(Input data Opens)
import Summits.FinalStateConjecture.FinalStateConjecture.Theorems.SwallowTheDatumUniversalWitnessFamilyRegionOneFlatChart
import Summits.FinalStateConjecture.FinalStateConjecture.Theorems.SwallowTheDatumUniversalWitnessFamilyRegionOneBend

/-!
# Crux `SwallowTheDatum.UniversalWitnessFamily` (stmt-FinalStateConjecture-10051), line `Sketch`,
# stub `stub_regionOneDecomposition` — part 8: the hole chart on its late region

The hole chart of the explicit `N = 1` decomposition of the Schwarzschild exterior is
`Ψ y = holeMap M T₀ y = bentMap M (squashMap T₀ y)` on the boosted Kerr exterior with the trivial motion
`(1, 0)` (reference background `boostedKerrBackground 1 0 M 0`: time `y⁰`, radius `‖ỹ‖`, form `g_{M,0}`).
On the late region `{y⁰ > T₀ + 1}` it is the bent map `y ↦ y + bend M y⁰ ‖ỹ‖ • e₀`, which is the IDENTITY on
the growing exact zone `{‖ỹ‖ ≤ S(y⁰)}`, `S = exactRadius M`. This file proves, for `T₀` a late time in the
sense of `exists_lateTime` (`|∂_t bend| ≤ 1/2` after `T₀`):

* `Ψ` is `C^∞` and an open embedding on the late region (`contMDiff_holeChart`,
  `isOpenEmbedding_restrict_holeChart`);
* on the exact zone the pullback of `g_{M,0}` along `Ψ` IS `g_{M,0}` (`pullback_holeChart_of_lt`), so the
  extended deviation from the hole background vanishes there with all derivatives and the truncated `Cᵏ`
  deviations `truncDeviationCk … k R τ` are `0` as soon as `τ > T₀ + 1` and `R < S(τ)`
  (`truncDeviationCk_holeChart_eq_zero`, `tendsto_truncDeviationCk_holeChart`);
* the images of the late region, the time slabs, the truncated slabs and the certified near zone under `Ψ`
  in ingoing Kerr–Schild coordinates (`image_holeChart_lateRegion`, `…_timeSlab`, `…_truncTimeSlab`,
  `…_certified`).

References: Dafermos–Holzegel–Rodnianski–Taylor arXiv:2104.08222, §1 (near-zone deviation on `{t* = τ, r ≤ R}`);
Misner–Thorne–Wheeler 1973, §31.4.
-/

set_option linter.dupNamespace false

noncomputable section

open scoped Manifold ContDiff Topology
open Set Function Filter Literature.Geometry.Lorentzian

namespace Summit.FinalStateConjecture.FinalStateConjecture.Theorems.SwallowTheDatum.UniversalWitnessFamily

/-! ## The hole background `boostedKerrBackground 1 0 M 0` -/

section Background

variable {M : ℝ}

/-- The hole background's time is ingoing Kerr–Schild time `y⁰`. -/
theorem holeBackground_time (M : ℝ) (y : E4) : (boostedKerrBackground 1 0 M 0).time y = y 0 := by
  show (poincareInv 1 0 y) 0 = y 0
  rw [poincareInv_one_zero]

/-- The hole background's radius is `‖ỹ‖`. -/
theorem holeBackground_radius (M : ℝ) (y : E4) : (boostedKerrBackground 1 0 M 0).radius y = E4.spatialNorm y := by
  show Kerr.radius 0 (poincareInv 1 0 y) = _
  rw [poincareInv_one_zero, Kerr.radius_zero_left]

/-- The hole background's form is the Schwarzschild Kerr–Schild form. -/
theorem holeBackground_bilin (M : ℝ) (y : E4) : (boostedKerrBackground 1 0 M 0).bilin y = Kerr.bilin M 0 y :=
  boostedKerrBilin_one_zero M 0 y

/-- Membership in the hole background's domain (the Schwarzschild exterior `{‖ỹ‖ > 2M}`). -/
theorem mem_holeDomain (hM : 0 ≤ M) {y : E4} :
    y ∈ (boostedKerrBackground 1 0 M 0).domain ↔ 2 * M < E4.spatialNorm y := by
  show y ∈ boostedKerrExterior 1 0 M 0 ↔ _
  rw [mem_boostedKerrExterior, poincareInv_one_zero]
  exact mem_region_iff hM

/-- The late region of the hole background is `{y⁰ > τ}`. -/
theorem mem_holeLateRegion {τ : ℝ} {y : (boostedKerrBackground 1 0 M 0).domain} :
    y ∈ (boostedKerrBackground 1 0 M 0).lateRegion τ ↔ τ < y.1 0 := by
  rw [ModelBackground.mem_lateRegion, holeBackground_time]

/-- The late region of the hole background is open. -/
theorem isOpen_holeLateRegion (M τ : ℝ) : IsOpen ((boostedKerrBackground 1 0 M 0).lateRegion τ) := by
  have : (boostedKerrBackground 1 0 M 0).lateRegion τ = {y | τ < y.1 0} := Set.ext fun _ ↦ mem_holeLateRegion
  rw [this]
  exact isOpen_lt continuous_const ((PiLp.continuous_apply 2 _ 0).comp continuous_subtype_val)

end Background

/-! ## Two facts on the bending (calculus of part 5 in the coordinates of part 6) -/

section BendFacts

variable {M : ℝ}

/-- **`d(bend ∘ (x⁰, ‖x̃‖))(e₀) = ∂_t bend`**: along `e₀` only the time argument moves. -/
theorem fderiv_bendAt_basisVector (hM : 0 < M) {x : E4} (hx : 2 * M < E4.spatialNorm x) :
    fderiv ℝ (fun y : E4 ↦ bend M (y 0) (E4.spatialNorm y)) x (E4.basisVector 0) =
      deriv (fun t ↦ bend M t (E4.spatialNorm x)) (x 0) := by
  set g : E4 → ℝ := fun y ↦ bend M (y 0) (E4.spatialNorm y) with hg
  have hgd : DifferentiableAt ℝ g x := (contDiffAt_bendAt hM hx (n := 1)).differentiableAt (by norm_num)
  -- restrict to the line `s ↦ x + s e₀`
  have hline : HasDerivAt (fun s : ℝ ↦ x + s • E4.basisVector 0) (E4.basisVector 0) 0 := by
    simpa using ((hasDerivAt_id (0 : ℝ)).smul_const (E4.basisVector 0)).const_add x
  have h1 : HasDerivAt (g ∘ fun s : ℝ ↦ x + s • E4.basisVector 0) (fderiv ℝ g x (E4.basisVector 0)) 0 :=
    hgd.hasFDerivAt.comp_hasDerivAt_of_eq (0 : ℝ) hline (by simp)
  have h2 : (g ∘ fun s : ℝ ↦ x + s • E4.basisVector 0) = fun s ↦ bend M (x 0 + s) (E4.spatialNorm x) := by
    funext s
    simp only [hg, Function.comp_apply, spatialNorm_add_smul_basisVector]
    congr 1
    simp
  rw [h2] at h1
  have h3 : HasDerivAt (fun s : ℝ ↦ bend M (x 0 + s) (E4.spatialNorm x))
      (deriv (fun t ↦ bend M t (E4.spatialNorm x)) (x 0)) 0 := by
    have hb := (hasDerivAt_bend_t hM (x 0) (E4.spatialNorm x)).differentiableAt.hasDerivAt
    have hb' : HasDerivAt (fun t ↦ bend M t (E4.spatialNorm x))
        (deriv (fun t ↦ bend M t (E4.spatialNorm x)) (x 0)) (x 0 + 0) := by
      rw [add_zero]; exact hb
    exact hb'.comp_const_add (x 0) 0
  exact h1.unique h3

end BendFacts

/-! ## The hole chart: smoothness and open embedding -/

section Chart

variable {M T₀ : ℝ}
  (Ψ : (boostedKerrBackground 1 0 M 0).domain → Kerr.region 0 (Kerr.rPlus M 0))
  (hΨ : ∀ y, (Ψ y : E4) = holeMap M T₀ y)

/-- `holeMap` lands in the Schwarzschild exterior. -/
theorem holeMap_mem_region (hM : 0 < M) (T₀ : ℝ) {x : E4} (hx : 2 * M < E4.spatialNorm x) :
    holeMap M T₀ x ∈ Kerr.region 0 (Kerr.rPlus M 0) := by
  rw [mem_region_iff hM.le, spatialNorm_holeMap]; exact hx

include hΨ in
/-- The hole chart is `C^∞`. -/
theorem contMDiff_holeChart (hM : 0 < M) : ContMDiff 𝓘(ℝ, E4) 𝓘(ℝ, E4) ∞ Ψ :=
  contMDiff_of_rep Ψ (holeMap M T₀) hΨ fun y ↦ contDiffAt_holeMap hM T₀ ((mem_holeDomain hM.le).1 y.2)

/-- Near a late point the hole map is the bent map. -/
theorem holeMap_eventuallyEq_bentMap (M : ℝ) {T₀ : ℝ} {y : E4} (hy : T₀ + 1 < y 0) :
    holeMap M T₀ =ᶠ[𝓝 y] bentMap M := by
  have hopen : IsOpen {z : E4 | T₀ + 1 < z 0} := isOpen_lt continuous_const (PiLp.continuous_apply 2 _ 0)
  filter_upwards [hopen.mem_nhds hy] with z hz
  exact holeMap_of_le M (le_of_lt hz)

/-- **The bent map maps neighbourhoods onto neighbourhoods** at late points (`1 + ∂_t bend ≥ 1/2`). -/
theorem map_nhds_bentMap (hM : 0 < M)
    (hmono : ∀ t r : ℝ, T₀ ≤ t → 2 * M < r → |deriv (fun t ↦ bend M t r) t| ≤ 1 / 2)
    {y : E4} (hy0 : T₀ ≤ y 0) (hy : 2 * M < E4.spatialNorm y) :
    map (bentMap M) (𝓝 y) = 𝓝 (bentMap M y) := by
  have hcd : ContDiffAt ℝ 1 (fun z : E4 ↦ bend M (z 0) (E4.spatialNorm z)) y := contDiffAt_bendAt hM hy
  have hstrict := hcd.hasStrictFDerivAt one_ne_zero
  have h1 : 1 + fderiv ℝ (fun z : E4 ↦ bend M (z 0) (E4.spatialNorm z)) y (E4.basisVector 0) ≠ 0 := by
    rw [fderiv_bendAt_basisVector hM hy]
    have := hmono (y 0) (E4.spatialNorm y) hy0 hy
    have h' := neg_abs_le (deriv (fun t ↦ bend M t (E4.spatialNorm y)) (y 0))
    linarith
  exact map_nhds_timeShift hstrict h1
(Input data Closes)
■ Your task: Every line above that holds the string "part" should be copied into the answer.

■ Task solution:
# stub `stub_regionOneDecomposition` — part 8: the hole chart on its late region
/-! ## Two facts on the bending (calculus of part 5 in the coordinates of part 6) -/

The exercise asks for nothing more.